EXERCISE INSTRUCTIONS
Check each line below for the word "dominated" and give the count alone.
SOURCE MATERIAL START
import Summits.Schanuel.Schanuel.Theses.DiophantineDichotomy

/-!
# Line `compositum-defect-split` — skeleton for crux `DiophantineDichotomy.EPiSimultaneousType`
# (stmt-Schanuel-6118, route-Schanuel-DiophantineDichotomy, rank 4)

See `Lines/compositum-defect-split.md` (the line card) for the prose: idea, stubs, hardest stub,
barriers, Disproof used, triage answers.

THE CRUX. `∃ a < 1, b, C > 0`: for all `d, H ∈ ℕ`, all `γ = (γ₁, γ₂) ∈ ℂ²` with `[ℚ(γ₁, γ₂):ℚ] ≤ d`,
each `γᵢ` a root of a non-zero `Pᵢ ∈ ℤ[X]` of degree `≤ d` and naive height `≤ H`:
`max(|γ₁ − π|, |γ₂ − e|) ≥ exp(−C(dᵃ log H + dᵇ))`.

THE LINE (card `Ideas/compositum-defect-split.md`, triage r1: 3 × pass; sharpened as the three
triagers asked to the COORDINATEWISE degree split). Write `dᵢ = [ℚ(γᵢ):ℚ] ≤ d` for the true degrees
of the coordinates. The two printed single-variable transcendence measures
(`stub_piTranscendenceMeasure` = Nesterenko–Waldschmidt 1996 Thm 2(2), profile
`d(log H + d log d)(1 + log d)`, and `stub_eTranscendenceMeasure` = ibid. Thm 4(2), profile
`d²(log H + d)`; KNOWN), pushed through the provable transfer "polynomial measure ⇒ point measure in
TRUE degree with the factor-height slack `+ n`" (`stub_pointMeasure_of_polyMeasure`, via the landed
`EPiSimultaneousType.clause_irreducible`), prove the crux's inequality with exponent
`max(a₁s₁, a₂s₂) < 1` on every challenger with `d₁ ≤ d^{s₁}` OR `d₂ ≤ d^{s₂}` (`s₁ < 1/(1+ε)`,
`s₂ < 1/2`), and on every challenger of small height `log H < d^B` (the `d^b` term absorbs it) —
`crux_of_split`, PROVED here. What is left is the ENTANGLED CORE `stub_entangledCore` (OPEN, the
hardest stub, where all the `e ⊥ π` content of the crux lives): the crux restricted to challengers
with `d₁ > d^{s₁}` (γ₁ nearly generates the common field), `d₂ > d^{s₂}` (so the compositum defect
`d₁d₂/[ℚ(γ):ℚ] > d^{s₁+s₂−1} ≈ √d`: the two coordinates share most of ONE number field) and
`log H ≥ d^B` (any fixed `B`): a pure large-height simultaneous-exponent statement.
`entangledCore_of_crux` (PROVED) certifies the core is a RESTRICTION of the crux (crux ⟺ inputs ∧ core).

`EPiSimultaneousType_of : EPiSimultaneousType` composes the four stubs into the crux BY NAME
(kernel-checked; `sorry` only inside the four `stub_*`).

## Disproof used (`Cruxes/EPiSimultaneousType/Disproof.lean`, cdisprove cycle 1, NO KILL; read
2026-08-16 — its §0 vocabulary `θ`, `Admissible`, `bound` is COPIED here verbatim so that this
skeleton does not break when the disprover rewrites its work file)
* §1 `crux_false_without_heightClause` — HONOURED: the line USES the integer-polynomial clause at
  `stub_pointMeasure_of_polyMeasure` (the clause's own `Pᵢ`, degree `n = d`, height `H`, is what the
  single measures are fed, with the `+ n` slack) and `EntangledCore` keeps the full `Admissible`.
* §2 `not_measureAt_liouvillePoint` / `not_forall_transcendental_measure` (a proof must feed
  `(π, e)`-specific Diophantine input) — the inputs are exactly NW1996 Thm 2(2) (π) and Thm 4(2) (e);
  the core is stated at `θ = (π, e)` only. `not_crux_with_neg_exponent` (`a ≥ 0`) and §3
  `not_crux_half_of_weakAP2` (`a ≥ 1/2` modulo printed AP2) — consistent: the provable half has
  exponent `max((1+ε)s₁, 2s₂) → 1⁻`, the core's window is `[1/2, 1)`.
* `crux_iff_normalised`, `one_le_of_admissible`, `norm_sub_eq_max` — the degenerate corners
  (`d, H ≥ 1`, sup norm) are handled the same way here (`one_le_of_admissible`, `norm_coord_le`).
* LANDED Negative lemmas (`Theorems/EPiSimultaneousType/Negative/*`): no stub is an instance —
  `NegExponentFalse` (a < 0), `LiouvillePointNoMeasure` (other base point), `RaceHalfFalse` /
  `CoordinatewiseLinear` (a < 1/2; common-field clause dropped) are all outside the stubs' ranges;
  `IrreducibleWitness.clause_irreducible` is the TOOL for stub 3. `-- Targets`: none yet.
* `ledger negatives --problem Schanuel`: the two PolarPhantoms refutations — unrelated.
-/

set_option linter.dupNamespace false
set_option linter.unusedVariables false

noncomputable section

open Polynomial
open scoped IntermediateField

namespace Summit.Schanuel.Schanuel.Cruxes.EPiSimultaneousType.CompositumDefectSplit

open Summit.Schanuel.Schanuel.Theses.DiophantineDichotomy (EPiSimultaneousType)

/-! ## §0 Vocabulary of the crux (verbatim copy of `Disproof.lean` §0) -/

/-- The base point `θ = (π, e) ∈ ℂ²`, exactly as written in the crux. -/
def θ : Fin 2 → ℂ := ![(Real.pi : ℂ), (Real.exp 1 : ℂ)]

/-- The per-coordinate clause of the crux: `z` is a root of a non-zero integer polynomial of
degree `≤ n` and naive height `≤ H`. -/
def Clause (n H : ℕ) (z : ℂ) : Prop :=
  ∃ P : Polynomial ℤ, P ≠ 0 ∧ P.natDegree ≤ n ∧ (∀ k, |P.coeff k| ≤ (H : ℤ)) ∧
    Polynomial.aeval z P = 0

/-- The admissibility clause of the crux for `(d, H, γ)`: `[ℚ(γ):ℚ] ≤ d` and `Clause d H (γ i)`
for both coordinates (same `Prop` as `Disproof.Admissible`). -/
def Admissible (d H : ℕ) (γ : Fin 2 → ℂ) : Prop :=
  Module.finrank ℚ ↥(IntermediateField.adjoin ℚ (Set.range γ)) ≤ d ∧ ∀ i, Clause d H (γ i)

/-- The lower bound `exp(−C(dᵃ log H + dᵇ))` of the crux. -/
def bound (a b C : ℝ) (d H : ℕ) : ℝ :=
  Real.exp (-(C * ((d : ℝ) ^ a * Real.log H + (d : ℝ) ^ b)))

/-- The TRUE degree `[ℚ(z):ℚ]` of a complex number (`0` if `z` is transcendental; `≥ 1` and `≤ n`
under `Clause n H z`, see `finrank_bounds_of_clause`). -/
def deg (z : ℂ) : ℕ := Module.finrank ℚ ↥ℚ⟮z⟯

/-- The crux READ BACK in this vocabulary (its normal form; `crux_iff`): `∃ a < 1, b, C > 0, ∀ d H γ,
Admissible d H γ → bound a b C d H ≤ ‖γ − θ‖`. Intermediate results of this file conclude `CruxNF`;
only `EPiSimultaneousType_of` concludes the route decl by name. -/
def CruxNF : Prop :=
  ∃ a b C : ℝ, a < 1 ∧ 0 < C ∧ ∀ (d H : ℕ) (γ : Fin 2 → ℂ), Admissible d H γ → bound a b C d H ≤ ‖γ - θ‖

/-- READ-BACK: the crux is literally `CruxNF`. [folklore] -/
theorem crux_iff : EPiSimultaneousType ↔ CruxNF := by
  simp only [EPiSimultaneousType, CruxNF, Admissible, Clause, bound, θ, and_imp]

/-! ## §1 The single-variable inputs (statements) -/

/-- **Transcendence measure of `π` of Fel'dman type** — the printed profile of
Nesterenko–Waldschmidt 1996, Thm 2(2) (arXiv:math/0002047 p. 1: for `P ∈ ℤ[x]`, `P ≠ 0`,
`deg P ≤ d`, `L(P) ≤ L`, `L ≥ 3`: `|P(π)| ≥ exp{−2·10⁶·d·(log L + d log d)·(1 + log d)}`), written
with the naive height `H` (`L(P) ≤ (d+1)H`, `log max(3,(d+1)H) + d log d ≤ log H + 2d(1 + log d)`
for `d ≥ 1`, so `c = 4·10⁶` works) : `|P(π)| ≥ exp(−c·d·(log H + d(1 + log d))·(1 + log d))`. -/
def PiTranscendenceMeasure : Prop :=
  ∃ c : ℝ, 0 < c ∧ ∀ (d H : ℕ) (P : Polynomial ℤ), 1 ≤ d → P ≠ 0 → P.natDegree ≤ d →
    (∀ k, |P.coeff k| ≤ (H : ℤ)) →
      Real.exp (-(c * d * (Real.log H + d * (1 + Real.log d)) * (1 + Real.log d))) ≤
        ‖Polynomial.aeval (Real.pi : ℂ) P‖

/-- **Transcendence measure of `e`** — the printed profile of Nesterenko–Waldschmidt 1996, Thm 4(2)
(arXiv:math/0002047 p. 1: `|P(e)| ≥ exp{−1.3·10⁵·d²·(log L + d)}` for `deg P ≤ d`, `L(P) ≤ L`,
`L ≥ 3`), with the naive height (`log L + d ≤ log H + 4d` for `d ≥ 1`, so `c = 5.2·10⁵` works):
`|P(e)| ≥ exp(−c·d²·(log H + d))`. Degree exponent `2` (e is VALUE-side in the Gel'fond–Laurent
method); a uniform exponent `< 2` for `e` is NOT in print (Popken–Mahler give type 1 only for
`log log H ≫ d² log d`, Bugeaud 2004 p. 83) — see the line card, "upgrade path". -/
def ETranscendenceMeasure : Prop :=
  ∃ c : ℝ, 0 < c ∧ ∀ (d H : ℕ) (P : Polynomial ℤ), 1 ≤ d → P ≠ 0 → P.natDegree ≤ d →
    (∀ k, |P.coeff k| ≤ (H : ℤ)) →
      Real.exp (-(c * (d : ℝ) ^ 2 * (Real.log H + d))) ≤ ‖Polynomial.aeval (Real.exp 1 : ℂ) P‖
SOURCE MATERIAL END
SOURCE MATERIAL START
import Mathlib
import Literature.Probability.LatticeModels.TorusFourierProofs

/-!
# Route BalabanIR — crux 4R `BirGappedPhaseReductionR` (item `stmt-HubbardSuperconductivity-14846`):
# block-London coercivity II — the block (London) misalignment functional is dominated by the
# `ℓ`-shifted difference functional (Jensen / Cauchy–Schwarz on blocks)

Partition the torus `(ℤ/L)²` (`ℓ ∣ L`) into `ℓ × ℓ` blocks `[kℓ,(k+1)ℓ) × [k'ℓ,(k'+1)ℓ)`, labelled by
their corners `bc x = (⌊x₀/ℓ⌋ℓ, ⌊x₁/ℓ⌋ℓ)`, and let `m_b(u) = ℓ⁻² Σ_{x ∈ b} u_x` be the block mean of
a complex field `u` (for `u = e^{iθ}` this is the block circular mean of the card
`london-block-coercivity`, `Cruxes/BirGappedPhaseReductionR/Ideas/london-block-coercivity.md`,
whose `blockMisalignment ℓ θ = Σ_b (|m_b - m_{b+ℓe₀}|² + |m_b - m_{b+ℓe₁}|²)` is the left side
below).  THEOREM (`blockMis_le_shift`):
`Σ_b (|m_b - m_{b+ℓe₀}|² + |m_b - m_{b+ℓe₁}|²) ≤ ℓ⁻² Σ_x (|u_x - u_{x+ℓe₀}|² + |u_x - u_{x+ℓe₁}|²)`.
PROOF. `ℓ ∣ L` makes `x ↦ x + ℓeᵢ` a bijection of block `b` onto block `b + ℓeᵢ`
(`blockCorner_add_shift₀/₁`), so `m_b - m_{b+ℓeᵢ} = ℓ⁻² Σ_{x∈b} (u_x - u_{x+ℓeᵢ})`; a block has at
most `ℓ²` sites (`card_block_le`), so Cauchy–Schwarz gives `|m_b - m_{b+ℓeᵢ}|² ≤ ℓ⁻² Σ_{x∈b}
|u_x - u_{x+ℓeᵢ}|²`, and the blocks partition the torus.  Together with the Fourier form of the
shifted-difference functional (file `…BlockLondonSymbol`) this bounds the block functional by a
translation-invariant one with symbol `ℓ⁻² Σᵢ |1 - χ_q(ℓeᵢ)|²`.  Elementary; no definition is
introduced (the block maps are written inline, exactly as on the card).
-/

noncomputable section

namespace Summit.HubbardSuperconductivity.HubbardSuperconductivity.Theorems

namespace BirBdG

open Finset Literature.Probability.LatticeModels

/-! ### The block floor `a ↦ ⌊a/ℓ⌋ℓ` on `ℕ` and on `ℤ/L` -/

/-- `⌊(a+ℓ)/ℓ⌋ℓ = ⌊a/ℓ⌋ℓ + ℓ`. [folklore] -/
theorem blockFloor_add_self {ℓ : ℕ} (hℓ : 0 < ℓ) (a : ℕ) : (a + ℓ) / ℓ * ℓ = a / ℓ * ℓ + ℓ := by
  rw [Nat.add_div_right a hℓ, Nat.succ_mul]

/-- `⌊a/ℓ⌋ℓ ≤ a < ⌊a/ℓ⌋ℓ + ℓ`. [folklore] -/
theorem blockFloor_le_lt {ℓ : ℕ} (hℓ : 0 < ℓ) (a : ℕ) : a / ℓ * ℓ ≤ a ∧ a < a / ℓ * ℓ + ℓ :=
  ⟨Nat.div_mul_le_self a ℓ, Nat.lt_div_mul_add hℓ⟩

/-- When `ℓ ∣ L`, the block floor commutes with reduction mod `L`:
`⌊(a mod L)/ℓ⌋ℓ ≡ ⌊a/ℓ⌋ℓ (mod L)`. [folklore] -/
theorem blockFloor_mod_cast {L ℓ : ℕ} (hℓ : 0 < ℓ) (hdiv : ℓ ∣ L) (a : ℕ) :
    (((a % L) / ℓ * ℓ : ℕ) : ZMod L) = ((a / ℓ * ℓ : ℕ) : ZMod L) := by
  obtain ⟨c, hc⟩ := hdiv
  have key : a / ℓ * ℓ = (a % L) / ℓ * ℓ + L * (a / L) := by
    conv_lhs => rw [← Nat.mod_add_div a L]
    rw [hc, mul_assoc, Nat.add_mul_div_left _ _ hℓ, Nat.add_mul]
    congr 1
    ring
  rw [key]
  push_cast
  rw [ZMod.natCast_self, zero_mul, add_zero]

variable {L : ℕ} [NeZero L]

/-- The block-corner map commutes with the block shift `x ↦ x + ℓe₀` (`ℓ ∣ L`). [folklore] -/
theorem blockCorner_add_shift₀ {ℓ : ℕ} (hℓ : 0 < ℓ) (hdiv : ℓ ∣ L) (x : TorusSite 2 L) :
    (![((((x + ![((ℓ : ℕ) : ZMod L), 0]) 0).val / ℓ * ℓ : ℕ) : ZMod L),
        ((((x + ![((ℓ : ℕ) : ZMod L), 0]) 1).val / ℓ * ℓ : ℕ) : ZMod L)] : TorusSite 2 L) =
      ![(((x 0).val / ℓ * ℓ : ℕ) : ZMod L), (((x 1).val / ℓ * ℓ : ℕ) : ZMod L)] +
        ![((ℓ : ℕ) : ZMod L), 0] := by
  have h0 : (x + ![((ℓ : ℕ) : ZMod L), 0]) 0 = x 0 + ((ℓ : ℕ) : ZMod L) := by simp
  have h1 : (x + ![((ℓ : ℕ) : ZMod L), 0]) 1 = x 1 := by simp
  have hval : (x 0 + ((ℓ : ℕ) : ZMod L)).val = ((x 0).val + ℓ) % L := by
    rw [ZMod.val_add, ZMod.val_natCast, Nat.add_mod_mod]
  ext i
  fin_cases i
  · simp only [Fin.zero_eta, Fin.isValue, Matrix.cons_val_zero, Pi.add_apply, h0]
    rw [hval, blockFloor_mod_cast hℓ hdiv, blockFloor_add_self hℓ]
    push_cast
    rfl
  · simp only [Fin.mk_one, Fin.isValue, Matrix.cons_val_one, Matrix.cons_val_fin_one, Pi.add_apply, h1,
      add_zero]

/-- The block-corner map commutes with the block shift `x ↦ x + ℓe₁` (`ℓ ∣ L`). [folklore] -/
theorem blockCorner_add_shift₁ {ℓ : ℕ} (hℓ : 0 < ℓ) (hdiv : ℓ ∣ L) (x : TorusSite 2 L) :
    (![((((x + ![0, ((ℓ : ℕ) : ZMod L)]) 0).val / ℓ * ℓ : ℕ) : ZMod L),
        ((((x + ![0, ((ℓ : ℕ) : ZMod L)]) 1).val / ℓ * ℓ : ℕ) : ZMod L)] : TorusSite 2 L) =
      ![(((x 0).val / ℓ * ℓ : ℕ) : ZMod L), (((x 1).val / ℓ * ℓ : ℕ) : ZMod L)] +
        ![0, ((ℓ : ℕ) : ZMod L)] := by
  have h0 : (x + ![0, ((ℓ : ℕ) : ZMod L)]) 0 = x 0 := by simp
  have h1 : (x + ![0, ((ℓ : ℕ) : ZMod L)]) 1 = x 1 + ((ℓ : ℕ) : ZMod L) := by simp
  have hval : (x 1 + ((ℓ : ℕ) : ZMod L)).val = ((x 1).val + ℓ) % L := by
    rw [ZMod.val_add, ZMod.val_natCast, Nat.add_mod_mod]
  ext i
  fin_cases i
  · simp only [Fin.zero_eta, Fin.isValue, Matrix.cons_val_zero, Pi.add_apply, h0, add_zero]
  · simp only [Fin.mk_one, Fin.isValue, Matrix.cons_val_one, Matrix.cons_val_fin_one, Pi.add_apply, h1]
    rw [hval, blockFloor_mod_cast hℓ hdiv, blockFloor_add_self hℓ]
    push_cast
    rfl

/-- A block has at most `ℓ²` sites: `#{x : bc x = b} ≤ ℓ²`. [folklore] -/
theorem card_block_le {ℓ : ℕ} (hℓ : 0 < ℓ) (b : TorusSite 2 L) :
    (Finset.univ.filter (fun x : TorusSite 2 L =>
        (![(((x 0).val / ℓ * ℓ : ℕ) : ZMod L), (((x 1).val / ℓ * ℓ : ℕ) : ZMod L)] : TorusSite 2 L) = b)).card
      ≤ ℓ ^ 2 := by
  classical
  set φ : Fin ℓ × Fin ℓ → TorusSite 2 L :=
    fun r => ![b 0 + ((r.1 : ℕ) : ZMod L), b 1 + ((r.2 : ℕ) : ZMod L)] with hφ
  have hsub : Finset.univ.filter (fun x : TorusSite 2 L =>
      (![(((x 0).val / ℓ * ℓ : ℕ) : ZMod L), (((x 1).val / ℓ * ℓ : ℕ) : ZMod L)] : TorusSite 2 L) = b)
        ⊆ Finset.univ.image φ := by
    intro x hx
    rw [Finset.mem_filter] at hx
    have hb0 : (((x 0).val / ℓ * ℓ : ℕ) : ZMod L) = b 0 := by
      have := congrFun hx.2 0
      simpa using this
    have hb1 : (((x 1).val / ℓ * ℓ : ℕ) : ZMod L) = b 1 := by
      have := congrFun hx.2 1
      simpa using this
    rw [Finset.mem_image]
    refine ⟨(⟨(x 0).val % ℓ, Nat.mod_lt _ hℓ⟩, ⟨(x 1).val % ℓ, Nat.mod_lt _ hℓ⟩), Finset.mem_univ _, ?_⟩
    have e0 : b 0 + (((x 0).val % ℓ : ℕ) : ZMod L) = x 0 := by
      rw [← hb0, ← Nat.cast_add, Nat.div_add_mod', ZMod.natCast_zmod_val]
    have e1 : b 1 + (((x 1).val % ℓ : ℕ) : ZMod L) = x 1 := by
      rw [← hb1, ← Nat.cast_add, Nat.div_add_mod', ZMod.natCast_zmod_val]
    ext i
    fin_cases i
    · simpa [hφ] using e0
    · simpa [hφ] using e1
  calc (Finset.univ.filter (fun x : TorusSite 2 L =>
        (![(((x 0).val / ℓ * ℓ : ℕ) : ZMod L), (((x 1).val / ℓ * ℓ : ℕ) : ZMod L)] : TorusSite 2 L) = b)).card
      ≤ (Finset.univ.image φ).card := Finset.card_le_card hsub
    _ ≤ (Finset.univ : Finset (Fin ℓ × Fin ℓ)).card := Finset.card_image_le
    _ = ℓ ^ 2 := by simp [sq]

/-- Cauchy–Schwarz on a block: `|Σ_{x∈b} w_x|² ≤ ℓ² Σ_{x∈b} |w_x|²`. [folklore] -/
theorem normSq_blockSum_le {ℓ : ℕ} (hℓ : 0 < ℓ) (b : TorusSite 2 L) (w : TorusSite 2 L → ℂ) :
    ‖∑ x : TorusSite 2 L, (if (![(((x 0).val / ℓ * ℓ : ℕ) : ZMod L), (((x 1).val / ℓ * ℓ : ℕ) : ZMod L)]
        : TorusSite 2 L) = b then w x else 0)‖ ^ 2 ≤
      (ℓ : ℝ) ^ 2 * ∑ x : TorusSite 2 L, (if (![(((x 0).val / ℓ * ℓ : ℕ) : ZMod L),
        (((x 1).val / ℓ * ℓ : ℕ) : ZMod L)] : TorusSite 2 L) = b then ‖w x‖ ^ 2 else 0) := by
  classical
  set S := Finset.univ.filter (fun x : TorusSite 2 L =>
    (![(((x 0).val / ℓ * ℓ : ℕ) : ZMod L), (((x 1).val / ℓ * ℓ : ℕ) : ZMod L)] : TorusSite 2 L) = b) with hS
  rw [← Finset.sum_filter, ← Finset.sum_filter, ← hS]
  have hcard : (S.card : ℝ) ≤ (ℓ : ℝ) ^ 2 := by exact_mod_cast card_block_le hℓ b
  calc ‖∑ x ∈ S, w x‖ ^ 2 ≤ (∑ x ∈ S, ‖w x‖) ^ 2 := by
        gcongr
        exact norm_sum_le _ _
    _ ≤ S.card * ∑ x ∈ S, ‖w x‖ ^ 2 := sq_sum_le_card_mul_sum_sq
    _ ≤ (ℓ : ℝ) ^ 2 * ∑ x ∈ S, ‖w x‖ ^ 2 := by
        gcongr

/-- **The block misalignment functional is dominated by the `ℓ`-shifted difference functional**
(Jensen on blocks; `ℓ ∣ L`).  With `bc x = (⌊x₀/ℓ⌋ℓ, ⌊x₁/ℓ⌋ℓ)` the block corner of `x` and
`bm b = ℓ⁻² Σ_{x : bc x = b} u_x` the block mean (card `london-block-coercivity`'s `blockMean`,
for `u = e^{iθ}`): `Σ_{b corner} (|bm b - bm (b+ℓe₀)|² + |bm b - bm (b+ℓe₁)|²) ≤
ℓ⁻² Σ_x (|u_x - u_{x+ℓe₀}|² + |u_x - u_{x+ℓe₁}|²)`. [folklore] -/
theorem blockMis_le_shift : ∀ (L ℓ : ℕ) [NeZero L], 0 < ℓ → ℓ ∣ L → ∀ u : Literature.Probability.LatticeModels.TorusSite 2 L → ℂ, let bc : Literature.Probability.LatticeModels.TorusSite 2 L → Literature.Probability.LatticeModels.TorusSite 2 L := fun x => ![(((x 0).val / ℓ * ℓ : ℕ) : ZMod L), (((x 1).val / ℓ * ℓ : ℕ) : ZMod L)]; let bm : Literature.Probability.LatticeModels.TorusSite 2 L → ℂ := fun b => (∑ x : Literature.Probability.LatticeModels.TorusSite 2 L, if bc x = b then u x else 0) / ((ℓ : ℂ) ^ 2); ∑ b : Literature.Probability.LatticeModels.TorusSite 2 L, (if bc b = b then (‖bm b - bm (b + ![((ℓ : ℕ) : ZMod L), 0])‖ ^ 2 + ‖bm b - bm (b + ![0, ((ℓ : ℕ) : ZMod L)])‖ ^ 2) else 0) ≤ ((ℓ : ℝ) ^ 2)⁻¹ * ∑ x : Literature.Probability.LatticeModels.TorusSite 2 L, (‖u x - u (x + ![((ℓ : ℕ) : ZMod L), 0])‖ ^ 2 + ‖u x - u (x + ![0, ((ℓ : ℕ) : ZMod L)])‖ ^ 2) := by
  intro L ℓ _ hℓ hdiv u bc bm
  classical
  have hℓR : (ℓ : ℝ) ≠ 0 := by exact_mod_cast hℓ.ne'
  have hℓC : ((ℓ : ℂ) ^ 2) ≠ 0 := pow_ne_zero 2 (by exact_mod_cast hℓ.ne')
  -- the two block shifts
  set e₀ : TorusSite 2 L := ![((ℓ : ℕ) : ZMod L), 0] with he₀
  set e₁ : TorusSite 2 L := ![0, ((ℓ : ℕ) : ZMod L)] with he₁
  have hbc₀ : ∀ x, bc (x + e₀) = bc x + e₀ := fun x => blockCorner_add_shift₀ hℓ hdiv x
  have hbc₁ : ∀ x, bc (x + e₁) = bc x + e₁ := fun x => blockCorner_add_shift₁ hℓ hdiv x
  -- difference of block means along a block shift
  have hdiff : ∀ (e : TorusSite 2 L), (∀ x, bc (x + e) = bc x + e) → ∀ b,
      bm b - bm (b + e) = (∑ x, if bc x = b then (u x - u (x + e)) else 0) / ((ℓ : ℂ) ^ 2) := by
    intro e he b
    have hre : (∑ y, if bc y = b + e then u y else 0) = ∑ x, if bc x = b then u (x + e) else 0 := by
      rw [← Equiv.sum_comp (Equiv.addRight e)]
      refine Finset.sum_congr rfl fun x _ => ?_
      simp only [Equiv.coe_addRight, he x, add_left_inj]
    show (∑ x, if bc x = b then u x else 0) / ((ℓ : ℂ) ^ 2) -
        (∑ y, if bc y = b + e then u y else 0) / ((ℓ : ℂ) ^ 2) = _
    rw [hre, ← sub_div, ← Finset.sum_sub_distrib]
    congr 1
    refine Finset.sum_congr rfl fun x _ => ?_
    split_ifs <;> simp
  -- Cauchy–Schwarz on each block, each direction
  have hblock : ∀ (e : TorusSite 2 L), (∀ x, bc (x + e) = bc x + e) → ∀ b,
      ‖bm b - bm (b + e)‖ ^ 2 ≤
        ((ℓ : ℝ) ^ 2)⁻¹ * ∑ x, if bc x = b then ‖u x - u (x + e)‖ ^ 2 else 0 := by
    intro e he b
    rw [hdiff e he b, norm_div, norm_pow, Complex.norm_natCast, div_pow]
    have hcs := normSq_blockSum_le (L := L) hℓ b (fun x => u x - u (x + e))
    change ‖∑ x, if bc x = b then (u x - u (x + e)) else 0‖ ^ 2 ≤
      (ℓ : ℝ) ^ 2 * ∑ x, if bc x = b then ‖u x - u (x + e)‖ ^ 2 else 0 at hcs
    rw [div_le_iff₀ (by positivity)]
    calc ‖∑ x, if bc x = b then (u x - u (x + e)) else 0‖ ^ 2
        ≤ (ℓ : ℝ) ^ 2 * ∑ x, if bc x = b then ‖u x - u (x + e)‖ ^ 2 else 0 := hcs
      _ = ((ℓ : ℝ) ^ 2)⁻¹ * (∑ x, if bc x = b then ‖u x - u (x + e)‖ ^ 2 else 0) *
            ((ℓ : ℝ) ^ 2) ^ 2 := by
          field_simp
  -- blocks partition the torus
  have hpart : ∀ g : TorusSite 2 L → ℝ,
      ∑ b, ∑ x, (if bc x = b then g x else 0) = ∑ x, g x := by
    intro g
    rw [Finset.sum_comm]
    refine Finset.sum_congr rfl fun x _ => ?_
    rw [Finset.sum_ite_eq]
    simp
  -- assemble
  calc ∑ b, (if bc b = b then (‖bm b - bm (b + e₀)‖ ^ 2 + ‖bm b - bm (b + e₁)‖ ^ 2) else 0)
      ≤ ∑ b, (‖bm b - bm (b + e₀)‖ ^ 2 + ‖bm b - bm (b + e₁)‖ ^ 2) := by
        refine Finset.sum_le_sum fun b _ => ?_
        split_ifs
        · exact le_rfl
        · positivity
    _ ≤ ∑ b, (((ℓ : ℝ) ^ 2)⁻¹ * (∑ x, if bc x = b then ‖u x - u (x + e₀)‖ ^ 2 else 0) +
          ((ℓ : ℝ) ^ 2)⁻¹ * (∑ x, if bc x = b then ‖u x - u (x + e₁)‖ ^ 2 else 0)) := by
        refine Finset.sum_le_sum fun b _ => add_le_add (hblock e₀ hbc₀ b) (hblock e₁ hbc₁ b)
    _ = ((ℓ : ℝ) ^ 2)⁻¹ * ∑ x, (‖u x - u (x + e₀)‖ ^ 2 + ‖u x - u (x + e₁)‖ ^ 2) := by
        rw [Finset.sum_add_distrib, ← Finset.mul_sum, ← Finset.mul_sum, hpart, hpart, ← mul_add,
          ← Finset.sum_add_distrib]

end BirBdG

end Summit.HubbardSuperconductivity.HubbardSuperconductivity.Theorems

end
SOURCE MATERIAL END
SOLUTION TO THIS TASK
2